Llama 3: Meta’s New Open Standard
Actualizado: 2026-05-03
Meta released Llama 3 on April 18, 2024 in two sizes: 8B and 70B, both with Instruct variants for chat. Trained on 15 trillion tokens — 7.5x more than Llama 2 — with a 128k vocabulary tokenizer and Grouped Query Attention on both sizes. It closes the gap that separated open models from closed frontier on many tasks.
Key takeaways
- 15T training tokens vs 2T for Llama 2: the data scale is the most visible difference in reasoning and instruction following.
- GQA on 8B and 70B: more efficient inference without sacrificing quality.

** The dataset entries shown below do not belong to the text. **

import Literature.Probability.RandomPlanarGeometry.CritPercSLELocalityItoProofs
import HarnessLib

/-!
# `κ = 6` is the only SLE satisfying Cardy's formula: the instance `κ = 8` is [LSW04] Thm. 4.7

Topic `Probability/RandomPlanarGeometry`; theorems only (no definition, no new named fact).
A footnote to `CritPercSLELocalityItoProofs` on the named fact
`Literature.Probability.RandomPlanarGeometry.eq_six_of_forall_measureReal_hitsBefore`
(**crit-perc.S21**; W. Werner, *Lectures on two-dimensional critical percolation*, IAS/Park City
Math. Ser. 16 (2009) = arXiv:0710.0856, Sect. 3 §2, p. 19: "The computation (this is "Cardy's
formula computation for SLE" in Greg Lawler's course) shows that SLE(6) is the only SLE with this
property").

That file proves Werner's statement for every `κ > 0`, `κ ≠ 8`, unconditionally
(`eq_six_of_forall_measureReal_hitsBefore_of_ne_eight`) and shows
`eq_six_of_forall_measureReal_hitsBefore ↔ hasSLETrace_eight`. Here we isolate the one instance
that is not a theorem, `κ = 8`, and show that it contains **no Cardy computation at all**: the
hypothesis of the fact at `κ = 8` — "every chordal SLE₈ law on curve space satisfies Cardy's
crossing formula in every conformal rectangle" — holds **iff SLE₈ is not generated by a curve**
(`forall_measureReal_hitsBefore_eight_iff_not_hasSLETrace_eight`):

* given the SLE₈ trace (`hasSLETrace_eight`, Lawler–Schramm–Werner (2004), Thm. 4.7) the trace is
  a.s. transient (Rohde–Schramm (2005), Thm. 7.1, Update p. 911 — the theorem
  `RohdeSchramm2005_thm71_eight_holds`), SLE₈ laws exist in every rectangle, and Werner's
  computation run at `κ = 8` (`eq_six_of_forall_measureReal_hitsBefore_of_transient_at`) refutes
  the hypothesis, since `8 ≠ 6` (`not_forall_measureReal_hitsBefore_eight_of_hasSLETrace_eight`);
* without it there is no SLE₈ law on curve space in any Dobrushin domain (`IsSLELaw.hasSLETrace`),
  and the hypothesis is vacuously true (`forall_measureReal_hitsBefore_eight_of_not_hasSLETrace_eight`).

So the instance `κ = 8` of the fact ("hypothesis at `8` ⇒ `8 = 6`", i.e. "the hypothesis at `8`
fails") is literally the existence theorem [LSW04] Thm. 4.7, the single upstream input on which
the discharge `eq_six_of_forall_measureReal_hitsBefore_holds` waits.

## References

* W. Werner, *Lectures on two-dimensional critical percolation*, IAS/Park City Math. Ser. 16
  (2009), arXiv:0710.0856, Sect. 3 §2 p. 19 [Werner2007].
* S. Rohde, O. Schramm, *Basic properties of SLE*, Ann. of Math. 161 (2005) 883–924, Thm. 7.1 and
  the Update (p. 911) [RohdeSchramm2005].
* G. F. Lawler, O. Schramm, W. Werner, *Conformal invariance of planar loop-erased random walks and
  uniform spanning trees*, Ann. Probab. 32 (2004) 939–995, Thm. 4.7 [LawlerSchrammWerner2004].
-/

noncomputable section

open Set Filter MeasureTheory
open UpperHalfPlane (upperHalfPlaneSet)
open scoped NNReal

namespace Literature.Probability.RandomPlanarGeometry

/-- **Given the SLE₈ trace, SLE₈ violates Cardy's formula in some conformal rectangle**
([LSW04] Thm. 4.7 ⇒ the hypothesis of crit-perc.S21 fails at `κ = 8`): with `HasSLETrace 8` the
SLE₈ trace is a.s. transient (Rohde–Schramm (2005), Thm. 7.1, Update p. 911:
`RohdeSchramm2005_thm71_eight_holds`), so Werner's computation at `κ = 8`
(`eq_six_of_forall_measureReal_hitsBefore_of_transient_at`) would give `8 = 6`.
[cite: Werner2007, §3 p. 19] -/
theorem not_forall_measureReal_hitsBefore_eight_of_hasSLETrace_eight (h8 : hasSLETrace_eight) :
    ¬ ∀ (R : ConformalRectangle) (μ : Measure (CurveClass ℂ))
      (φ : ConformalEquiv upperHalfPlaneSet R.carrier) (x : Fin 4 → ℝ),
      IsSLELaw 8 (R.chord 0 2 (by decide)) μ → R.IsUniformizing φ x →
        μ.real (CurveClass.hitsBefore (R.arc 2) (R.arc 1)) = cardyFunction (crossRatio x) := by
  intro h
  have h86 : (8 : ℝ≥0) = 6 :=
    eq_six_of_forall_measureReal_hitsBefore_of_transient_at (by norm_num)
      (RohdeSchramm2005_thm71_eight_holds h8) h
  norm_num at h86

/-- **Without the SLE₈ trace the hypothesis of crit-perc.S21 at `κ = 8` is vacuous**: an SLE₈ law
on curve space in a Dobrushin domain witnesses `HasSLETrace 8` (`IsSLELaw.hasSLETrace`), so if
SLE₈ is not generated by a curve there is no such law and every universal statement over them
holds. [folklore] -/
theorem forall_measureReal_hitsBefore_eight_of_not_hasSLETrace_eight (h8 : ¬ hasSLETrace_eight) :
    ∀ (R : ConformalRectangle) (μ : Measure (CurveClass ℂ))
      (φ : ConformalEquiv upperHalfPlaneSet R.carrier) (x : Fin 4 → ℝ),
      IsSLELaw 8 (R.chord 0 2 (by decide)) μ → R.IsUniformizing φ x →
        μ.real (CurveClass.hitsBefore (R.arc 2) (R.arc 1)) = cardyFunction (crossRatio x) :=
  fun _ _ _ _ hμ _ ↦ absurd hμ.hasSLETrace h8

/-- **At `κ = 8` the hypothesis of crit-perc.S21 holds iff SLE₈ is not generated by a curve.**
Hence the instance `κ = 8` of `eq_six_of_forall_measureReal_hitsBefore` is equivalent to
`hasSLETrace_eight` (Lawler–Schramm–Werner (2004), Thm. 4.7) and involves no Cardy computation;
together with `eq_six_of_forall_measureReal_hitsBefore_of_ne_eight` (all `κ ≠ 8` proved) this is
the content of `eq_six_of_forall_measureReal_hitsBefore_iff_hasSLETrace_eight`, instance by
instance. [cite: LawlerSchrammWerner2004, Thm 4.7] -/
theorem forall_measureReal_hitsBefore_eight_iff_not_hasSLETrace_eight :
    (∀ (R : ConformalRectangle) (μ : Measure (CurveClass ℂ))
      (φ : ConformalEquiv upperHalfPlaneSet R.carrier) (x : Fin 4 → ℝ),
      IsSLELaw 8 (R.chord 0 2 (by decide)) μ → R.IsUniformizing φ x →
        μ.real (CurveClass.hitsBefore (R.arc 2) (R.arc 1)) = cardyFunction (crossRatio x)) ↔
      ¬ hasSLETrace_eight :=
  ⟨fun h h8 ↦ not_forall_measureReal_hitsBefore_eight_of_hasSLETrace_eight h8 h,
    forall_measureReal_hitsBefore_eight_of_not_hasSLETrace_eight⟩

/-- **The excluded-middle assembly of the named fact, instance by instance**: for every `κ > 0`
the instance of crit-perc.S21 at `κ` holds as soon as either `κ ≠ 8` (proved,
`eq_six_of_forall_measureReal_hitsBefore_of_ne_eight`) or SLE₈ is generated by a curve (then the
hypothesis at `8` is refuted, `not_forall_measureReal_hitsBefore_eight_of_hasSLETrace_eight`).
[cite: Werner2007, §3 p. 19] -/
theorem eq_six_of_forall_measureReal_hitsBefore_of_ne_eight_or {κ : ℝ≥0} (hκ : 0 < κ)
    (h8 : κ ≠ 8 ∨ hasSLETrace_eight)
    (h : ∀ (R : ConformalRectangle) (μ : Measure (CurveClass ℂ))
      (φ : ConformalEquiv upperHalfPlaneSet R.carrier) (x : Fin 4 → ℝ),
      IsSLELaw κ (R.chord 0 2 (by decide)) μ → R.IsUniformizing φ x →
        μ.real (CurveClass.hitsBefore (R.arc 2) (R.arc 1)) = cardyFunction (crossRatio x)) :
    κ = 6 := by
  rcases h8 with hκ8 | h8e
  · exact eq_six_of_forall_measureReal_hitsBefore_of_ne_eight hκ hκ8 h
  · rcases eq_or_ne κ 8 with rfl | hκ8
    · exact absurd h (not_forall_measureReal_hitsBefore_eight_of_hasSLETrace_eight h8e)
    · exact eq_six_of_forall_measureReal_hitsBefore_of_ne_eight hκ hκ8 h

end Literature.Probability.RandomPlanarGeometry

end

- Llama 3 70B competes with Claude 3 Sonnet on MMLU, HumanEval, and GSM8K.
- Llama 3 8B beats Llama 2 13B on almost all benchmarks with half the parameters.
- The Llama 3 Community License allows commercial use up to 700M MAU at no additional cost.

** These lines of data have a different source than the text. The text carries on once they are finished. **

import Summits.BirchSwinnertonDyer.Rank1Residual.X11a.SelmerCompanionSplitAtP
import Summits.BirchSwinnertonDyer.Rank1Residual.X11a.SelmerCompanionRankOnePartner
import HarnessLib

/-!
# Route (3e) SELMER COMPANION, XX: shape E — `E` SPLIT multiplicative at `p` with an anomalous good
# partner that is strict at `p` (class X11a = N7; cell `b2b-bsdres`, unit `b2b-bsdres-x11a`, gen 29)

HONEST FRAMING (run/shared/lean/b2b/bsd-rank1-residual/, verbatim in every file): the goal of the
cell is to DELETE the COMBINATION-SHAPED residual classes of the Birch–Swinnerton-Dyer formula for
ALL analytic-rank `≤ 1` elliptic curves over `ℚ` — "full BSD formula for every rank `≤ 1` curve in
class `C`" assembled STRICTLY from published theorems — so that the rank-`≤ 1` remainder becomes
exactly the CONSTRUCTION-SHAPED classes, which are TYPED (missing-input `Prop`s), NOT attempted.
This is not "finishing BSD". CLASS-OWNERS.md: research routes; NO CLAIM BEYOND STATED CLASSES.
THEOREMS ONLY; nothing booked; no label moves. CONDITIONAL on the PUBLISHED binders GZK (`hGZK`),
Cassels–Tate (`hCT`), Tate uniformisation (`hU` = A40, `hU2` = A41), Tate's local Euler
characteristic (`hEP`, Milne *ADT* I Thm. 2.8), and on the per-pair finite data named.

## What this file proves

The census of gen 28 (`HOME/b2b-bsdres-x11a/g28/SELMER-COMPANION-CENSUS-v4.md` §3) found that the
N7 cells out of reach at `p = 3` are dominated (52 of 75 cells at budget `27`; 9 leaf cells at
`p = 5`, budget `125`) by ONE pattern: `E` is SPLIT multiplicative at `p` itself, the closed partner
`A` is good at `p` — hence anomalous, kind (v) of file VIII does not apply, and the place was charged
`#𝓛_p(E) = p²` — and `A` has rank ONE (factor `p`). Files XVIII-b/c and XIX replace the charge `p²`
by the true comparison index `ι_p ≤ p` and remove the factor `#Sel^(p)(A)` when `A` is STRICT at
`p`. Here: the count `natCard_selmerGroup_le_of_congr_of_le_off_insert_strict` (general `K`:
agreement off `T ∪ {v₀}`, an index bound `m` at `v₀`, strictness at `v₀` ⇒
`#Sel^(p)(E') ≤ m · ∏_{v∈T} #𝓛_v(E')`), its `ℚ`-form with the six kinds of file XII and `v₀ = (p)`
(`natCard_selmerGroup_le_of_six_kinds_strict_at_p_rat`), and the booking shape
`bsdp_of_selmerCompanion_strict_at_p_six_kinds`:

**`BSD(E,p)` for a rank-`0` pair `(E,p)` (`p` odd, `E[p]` irreducible, `p ∤ #Ш_an(E)`) from a
`Γ_ℚ`-isomorphism `A[p] ≅ E[p]` with `E` multiplicative and `A` good at `p`, `A` strict at `p`
(`hstrict` of file XIX: no non-zero class of `Sel^(p)(A)` is at `p` the coboundary of a point `b`
with `σb - b` in the kernel of reduction; certificate for a closed rank-one partner: `g̃ ∉ pÃ(𝔽_p)`),
the other places of `S \ T` of the six kinds, and `p · ∏_{v∈T} #E(ℚ_v)[p]·#(ℤ_v/p) ≤ p` (i.e. no
further lossy place).** No hypothesis `BSD(A,p)`, no rank condition on `A`, no main conjecture, no
`μ`. Not a class theorem; nothing booked.

References: files I, XII, XIII, XVIII-b/c, XIX; [MazurRubin2004] §2.3; [GreenbergLNM1716] §2;
[SilvermanATAEC1994] V 3.1, 5.2–5.4; [MilneADT2006] I Thm. 2.8; [Miller2011LMS] Def. 1.1;
HOME/b2b-bsdres-x11a/REPORT-g29.md.
-/

set_option autoImplicit false

noncomputable section

open scoped Classical NNReal

open WeierstrassCurve Literature.NumberTheory.EllipticCurves
  Literature.NumberTheory.GaloisRepresentations Field NumberField IsDedekindDomain
  Literature.NumberTheory.EllipticCurves.Rank1Residual
  Literature.NumberTheory.EllipticCurves.Rank1Residual.Typed

namespace Summit.BirchSwinnertonDyer.Rank1Residual.X11a.SelmerCompanion

section Main

variable {K : Type} [Field K] [NumberField K] (W W' : WeierstrassCurve K) [W.IsElliptic]
  [W'.IsElliptic] {p : ℕ} [Fact p.Prime]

Key differences from Llama 2
- 15T training tokens vs 2T: 7.5x more data.
- Initial 8k context (extended to 128k in Llama 3.1).
- Improved tokenizer with 128k vocabulary vs 32k: more efficient tokenisation, especially for non-English languages.

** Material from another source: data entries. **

import Literature.AlgebraicGeometry.Frobenioids.ArchimedeanStandardType
import Literature.AlgebraicGeometry.Frobenioids.PadicKummerSettingProofs
import Literature.AlgebraicGeometry.Frobenioids.ModelFrobenioidTypeBridge
import Literature.AlgebraicGeometry.Frobenioids.DegreeModelFrobenioid
import HarnessLib

/-!
# Frobenioids II, Thm. 3.6 (i) (characteristic splitting) and Thm. 2.4 (i): two FACT-LIST schema rows —
# the universal closures of `ArchFrd.Thm36i_charSplitting` and `PadicKummer.Thm24i` DECIDED in kernel

Mochizuki, *The geometry of Frobenioids II: poly-Frobenioids*, Kyushu J. Math. **62** (2008) 401–460:
Theorem 3.6 (i) p. 36 ("the canonical decomposition of Definition 3.1, (ii), determines a characteristic
splitting [cf. [Mzk5], Definition 2.3] on `C^Λ`") [cite: MochizukiFrdII2008, Thm 3.6 (i) p.36]; Theorem 2.4 (i)
pp. 19–20 ("`Φ₁` is fieldwise saturated if and only if `Φ₂` is. Moreover, `p₁ = p₂`; …")
[cite: MochizukiFrdII2008, Thm 2.4 (i) p.19].  (v2, DOC-ONLY: the Thm 3.6 (i) quotation restores print's bracket
«[cf. [Mzk5], Definition 2.3]» — referee lane C finding C30-F1; declarations byte-identical to v1 p504841.)

PROOF-ONLY companion (cell abc-iut, block F, seat abc-iut-f-027 gen 16) of `ArchimedeanStandardType.lean`
(abc-iut-L1-t12) and `PadicKummerSetting.lean` (abc-iut-L1-t7), answering abc-iut-F-lit's LABEL-CHECK list
`plan/LF-REFUTED-WITHOUT-REFUTER.tsv` (2026-08-27T05:19Z) for the rows **F-0701** `ArchFrd.Thm36i_charSplitting`
and **F-1200** `PadicKummer.Thm24i` (label «universal-closure REFUTED / schema», no kernel refuter of record).
Both declarations are predicates over FREE slots standing for data that print ties to the Frobenioids:

* `Thm36i_charSplitting F radial := ∃ τ : CharacteristicSplitting F, ∀ A isotropic, ∀ t, t ∈ τ(A) ↔ radial A t`
  — SCHEMA in the structure functor `F` AND in the predicate `radial` (standing for the radial endomorphisms, in
  print the factor `ord(K^×) ≅ ℝ_{>0}` of the canonical decomposition); admissible AT NAMED INSTANCES ONLY (plan R5).  With the junk predicate `radial := ⊥` no submonoid
  `τ(A) ∋ 1` can match it at an isotropic object; witness carrier: the GENUINE Frobenioid `DegreeModel.F` (the
  model Frobenioid of `(pt, ℕ, 0, 0)`, all objects isotropic).  Refuters: `DegreeModel.not_thm36i_charSplitting_bot`,
  `ArchFrd.not_forall_thm36i_charSplitting`.  Instance forms PROVED at the archimedean Frobenioids of Ex. 3.3 with
  THE radial predicate: `ArchFrd.thm36i_charSplitting_generic_C`, `ArchFrd.thm36i_charSplitting_rlf` (p449961).
* `Thm24i X₁ X₂ N p₁ p₂ fs₁ fs₂ T ι₁ ι₂ := (fs₁ ↔ fs₂) ∧ p₁ = p₂ ∧ …` — SCHEMA in the residue characteristics
  `p₁ p₂ : ℕ`, the propositions `fsᵢ` ("`Φᵢ` fieldwise saturated"), the comparison data `T` and the duality
  isomorphisms `ιᵢ` (in print all determined by the two `p`-adic Frobenioids and `Ψ`).  With the junk numerals
  `p₁ := 0`, `p₂ := 1` the second conjunct is `0 = 1`; witness carrier: the degenerate Definition-2.2 context with
  all groups trivial (the one place where a `Kummer.DualityIso` — local Tate duality, carried as DATA in the tree —
  is available hypothesis-free: both sides of it are the zero group), identity comparison data
  `(Iso.refl X).thm24Data N`.  Refuter: `PadicKummer.not_forall_thm24i` (with the trivial duality isomorphism
  `PadicKummer.exists_dualityIso_trivialContext`).  Instance forms PROVED: `Def22Context.Iso.thm24i_refl`
  (p446998; every context, `Ψ = 𝟭`), `Def22Context.Iso.thm24i_of_inputs`, and the [EtTh] hull-context family
  (p464761).

HONEST FRAMING.  Bookkeeping about the typing only: a predicate on free slots has instances on both sides; the
printed sentences are the instances at THE data, PROVED in the tree as cited.  Refuted-as-typed ≠
refuted-in-print; no `def`, no `instance`, no new named fact; no statement of [FrdII] is strengthened or denied;
nothing here bears on [IUTchIII] Cor. 3.12; no side taken.
-/

noncomputable section

namespace Literature.AlgebraicGeometry.Frobenioids

open CategoryTheory Opposite

/-! ### F-0701: `ArchFrd.Thm36i_charSplitting` -/

namespace DegreeModel

/-- **F-0701 at the junk radial predicate `⊥` FAILS over the degree model**: a characteristic splitting `τ`
([FrdI] Def. 2.3) assigns to the isotropic object `ι 0` a submonoid `τ(ι 0) ∋ 1`, so "`t ∈ τ(A) ↔ False`" is
impossible.  (All objects of the model Frobenioid of `(pt, ℕ, 0, 0)` are isotropic, `B = 0` being group-like.)
[cite: MochizukiFrdII2008, Thm 3.6 (i) p.36] -/
theorem not_thm36i_charSplitting_bot : ¬ ArchFrd.Thm36i_charSplitting F (fun _ _ => False) := by
  rintro ⟨τ, hτ⟩
  have hiso : PreFrobenioid.IsOfIsotropicType F := ModelFrobenioid.isOfIsotropicType objectwise_isGroupLike_B
  exact (hτ (ι 0) (hiso (ι 0)) 1).mp (Submonoid.one_mem _)

end DegreeModel

namespace ArchFrd

/-- **F-0701 (`Thm36i_charSplitting`): the universal closure over the typed binders (universe `0`) is FALSE**
— witness `F :=` the degree model, `radial := ⊥` (`DegreeModel.not_thm36i_charSplitting_bot`).  The printed
clause of Thm. 3.6 (i) is the instance at the archimedean Frobenioid `C^Λ` of Ex. 3.3 with THE radial predicate,
PROVED: `thm36i_charSplitting_generic_C`, `thm36i_charSplitting_rlf`. [cite: MochizukiFrdII2008, Thm 3.6 (i) p.36] -/
theorem not_forall_thm36i_charSplitting :
    ¬ ∀ (D : Type) [Category.{0} D] (Φ : Dᵒᵖ ⥤ CommMonCat.{0}) (X : Type) [Category.{0} X]
        (F : X ⥤ ElemFrobenioid Φ) (radial : ∀ A : X, (A ⟶ A) → Prop), Thm36i_charSplitting F radial :=
  fun h => DegreeModel.not_thm36i_charSplitting_bot (h _ _ _ DegreeModel.F _)

end ArchFrd

/-! ### F-1200: `PadicKummer.Thm24i` -/

namespace PadicKummer

open groupCohomology

/-- **A Definition-2.2 context carrying a duality isomorphism hypothesis-free**: for the degenerate context with
`Aut_C(A) = Aut_E(A_E) = G = H = 1` and `O^□(A) = 1`, and any level `N`, both `H¹(H_A, μ_N(A))` and
`H_A^ab ⊗ F_N(A)` are zero groups, so a `Kummer.DualityIso` (in the tree a DATUM — local Tate duality,
[NSW] 7.2.6, is not constructed) exists: the zero map.  Also recorded: comparison data `Thm24Data X X N` exist
(the identity data `(Iso.refl X).thm24Data N`). [cite: MochizukiFrdII2008, Def 2.2 p.18] -/
theorem exists_dualityIso_trivialContext (N : ℕ) :
    ∃ X : Def22Context, Nonempty (Kummer.DualityIso N X.O X.HA X.qHA) ∧ Nonempty (Thm24Data X X N) := by
  let X : Def22Context :=
    { AutC := PUnit.{1}
      O := PUnit.{1}
      AutE := PUnit.{1}
      res := MonoidHom.id _
      res_smul := fun _ _ => rfl
      G := PUnit.{1}
      H := ⊤
      isOpen_H := isOpen_discrete _
      isGalois := False
      outer := MonoidHom.id _
      outer_surjective := fun hf => hf.elim
      isOpen_ker_outer := isOpen_discrete _ }
  haveI hO : Subsingleton X.O := inferInstanceAs (Subsingleton PUnit)
  haveI hE : Subsingleton X.AutE := inferInstanceAs (Subsingleton PUnit)
  -- `μ_N(A) ⊆ O^× = 1`
  have hMu : Subsingleton (Kummer.Mu N X.O) := ⟨fun a b => Subtype.ext (Subsingleton.elim _ _)⟩
  -- `H¹(H_A, μ_N(A)) = 0`: every `1`-cocycle with values in the one-element module vanishes
  let A := Rep.ofMulDistribMulAction X.HA (Kummer.Mu N X.O)
  have hV : ∀ a b : A.V, a = b := fun a b => hMu.elim a b
  haveI hZ : Subsingleton (cocycles₁ A) := ⟨fun x y => Subtype.ext (funext fun g => hV _ _)⟩
  have hH1 : ∀ a b : H1 A, a = b := fun a b => by
    induction a using H1_induction_on with
    | h x =>
      induction b using H1_induction_on with
      | h y => rw [Subsingleton.elim x y]
  -- `H_A^ab ⊗ F_N(A) = 0`: `H_A ⊆ Aut_E(A_E) = 1`
  haveI hHA : Unique X.HA := ⟨⟨1⟩, fun k => Subtype.ext (Subsingleton.elim _ _)⟩
  have hab : ∀ a : Additive (Abelianization X.HA), a = 0 := fun a =>
    Subsingleton.elim (α := Abelianization X.HA) _ _
  have hT : ∀ t : Kummer.RecTarget N X.O X.HA X.qHA, t = 0 := fun t => by
    induction t using TensorProduct.induction_on with
    | zero => rfl
    | tmul a f => rw [hab a, TensorProduct.zero_tmul]
    | add x y hx hy => rw [hx, hy, add_zero]
  -- the zero map is an isomorphism between zero groups
  let e : H1 A ≃+ Kummer.RecTarget N X.O X.HA X.qHA :=
    AddEquiv.ofBijective (0 : H1 A →+ Kummer.RecTarget N X.O X.HA X.qHA)
      ⟨fun a b _ => hH1 a b, fun t => ⟨0, by rw [hT t, map_zero]⟩⟩
  exact ⟨X, ⟨⟨e⟩⟩, ⟨(Def22Context.Iso.refl X).thm24Data N⟩⟩

/-- **F-1200 (`Thm24i`): the universal closure over the typed binders is FALSE.**  The residue characteristics
`p₁ p₂ : ℕ` (and the propositions "`Φᵢ` fieldwise saturated", the comparison data, the duality isomorphisms)
are FREE slots of the typed predicate, whereas print's "`p₁ = p₂`" is about the primes OF the two `p`-adic
Frobenioids; at the junk numerals `p₁ := 0`, `p₂ := 1` the second conjunct reads `0 = 1` — tested on the
degenerate context of `exists_dualityIso_trivialContext` (both sides of the duality isomorphism zero, identity
comparison data).  The printed Thm. 2.4 (i) is the instance at the data INDUCED by `Ψ`; PROVED forms:
`Def22Context.Iso.thm24i_refl` (every context, `Ψ = 𝟭`, `p₁ = p₂`, `fs₁ = fs₂`, `ι₁ = ι₂`),
`Def22Context.Iso.thm24i_of_inputs`. [cite: MochizukiFrdII2008, Thm 2.4 (i) p.19] -/
theorem not_forall_thm24i :
    ¬ ∀ (X₁ X₂ : Def22Context) (N : ℕ) (p₁ p₂ : ℕ) (fs₁ fs₂ : Prop) (T : Thm24Data X₁ X₂ N)
        (ι₁ : Kummer.DualityIso N X₁.O X₁.HA X₁.qHA) (ι₂ : Kummer.DualityIso N X₂.O X₂.HA X₂.qHA),
        Thm24i X₁ X₂ N p₁ p₂ fs₁ fs₂ T ι₁ ι₂ := by
  intro h
  obtain ⟨X, ⟨ι⟩, ⟨T⟩⟩ := exists_dualityIso_trivialContext 1
  exact absurd (h X X 1 0 1 True True T ι ι).2.1 zero_ne_one

end PadicKummer

end Literature.AlgebraicGeometry.Frobenioids

end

- GQA on both sizes: better quality/inference-cost ratio.
- Significantly better instruction tuning: SFT + DPO + RLHF, less verbosity, better instruction adherence.
Benchmarks
| Benchmark | Llama 3 8B | Llama 3 70B | Claude 3 Sonnet | GPT-4 Turbo |
|---|---|---|---|---|
| MMLU | 68.4 | 79.5 | 79.0 | 86.4 |
| HumanEval | 62.2 | 81.7 | 73.0 | 85.4 |
| GSM8K | 79.6 | 93.0 | 92.3 | 92.0 |
Llama 3 70B is in Claude 3 Sonnet’s league on most tasks. Llama 3 8B beats Llama 2 13B on almost everything.
Hardware requirements
8B Q4 fits in 16 GB Apple Silicon. 70B Q4 requires an A100 80 GB or two A100 40 GB. For serious production throughput, vLLM with tensor parallelism is the standard for the 70B.
Licence
The Llama 3 Community License allows commercial use up to 700M MAU with a “Built with Meta Llama 3” display requirement. For the vast majority of organisations, the licence is permissive enough for production deployments.
Where it excels and where it doesn’t
Strong: code generation (HumanEval 62%/82%), maths reasoning (GSM8K 79-93%), instruction following. Relatively weak: multilingual (Mistral and Qwen are still better), long context (fixed with Llama 3.1), multimodal (fixed with Llama 3.2).
Conclusion
Llama 3 is a real leap over Llama 2 and sets the open reference standard. The 8B is the default option for modest self-hosting; the 70B competes with closed frontier on most tasks. Combined with a massive ecosystem of fine-tunes, quantised variants, and tooling, it’s the safe choice for teams serious about open LLMs. For extreme multilingual or very long context, Mixtral or Gemini remain preferable; for everything else, Llama 3 is the sensible default.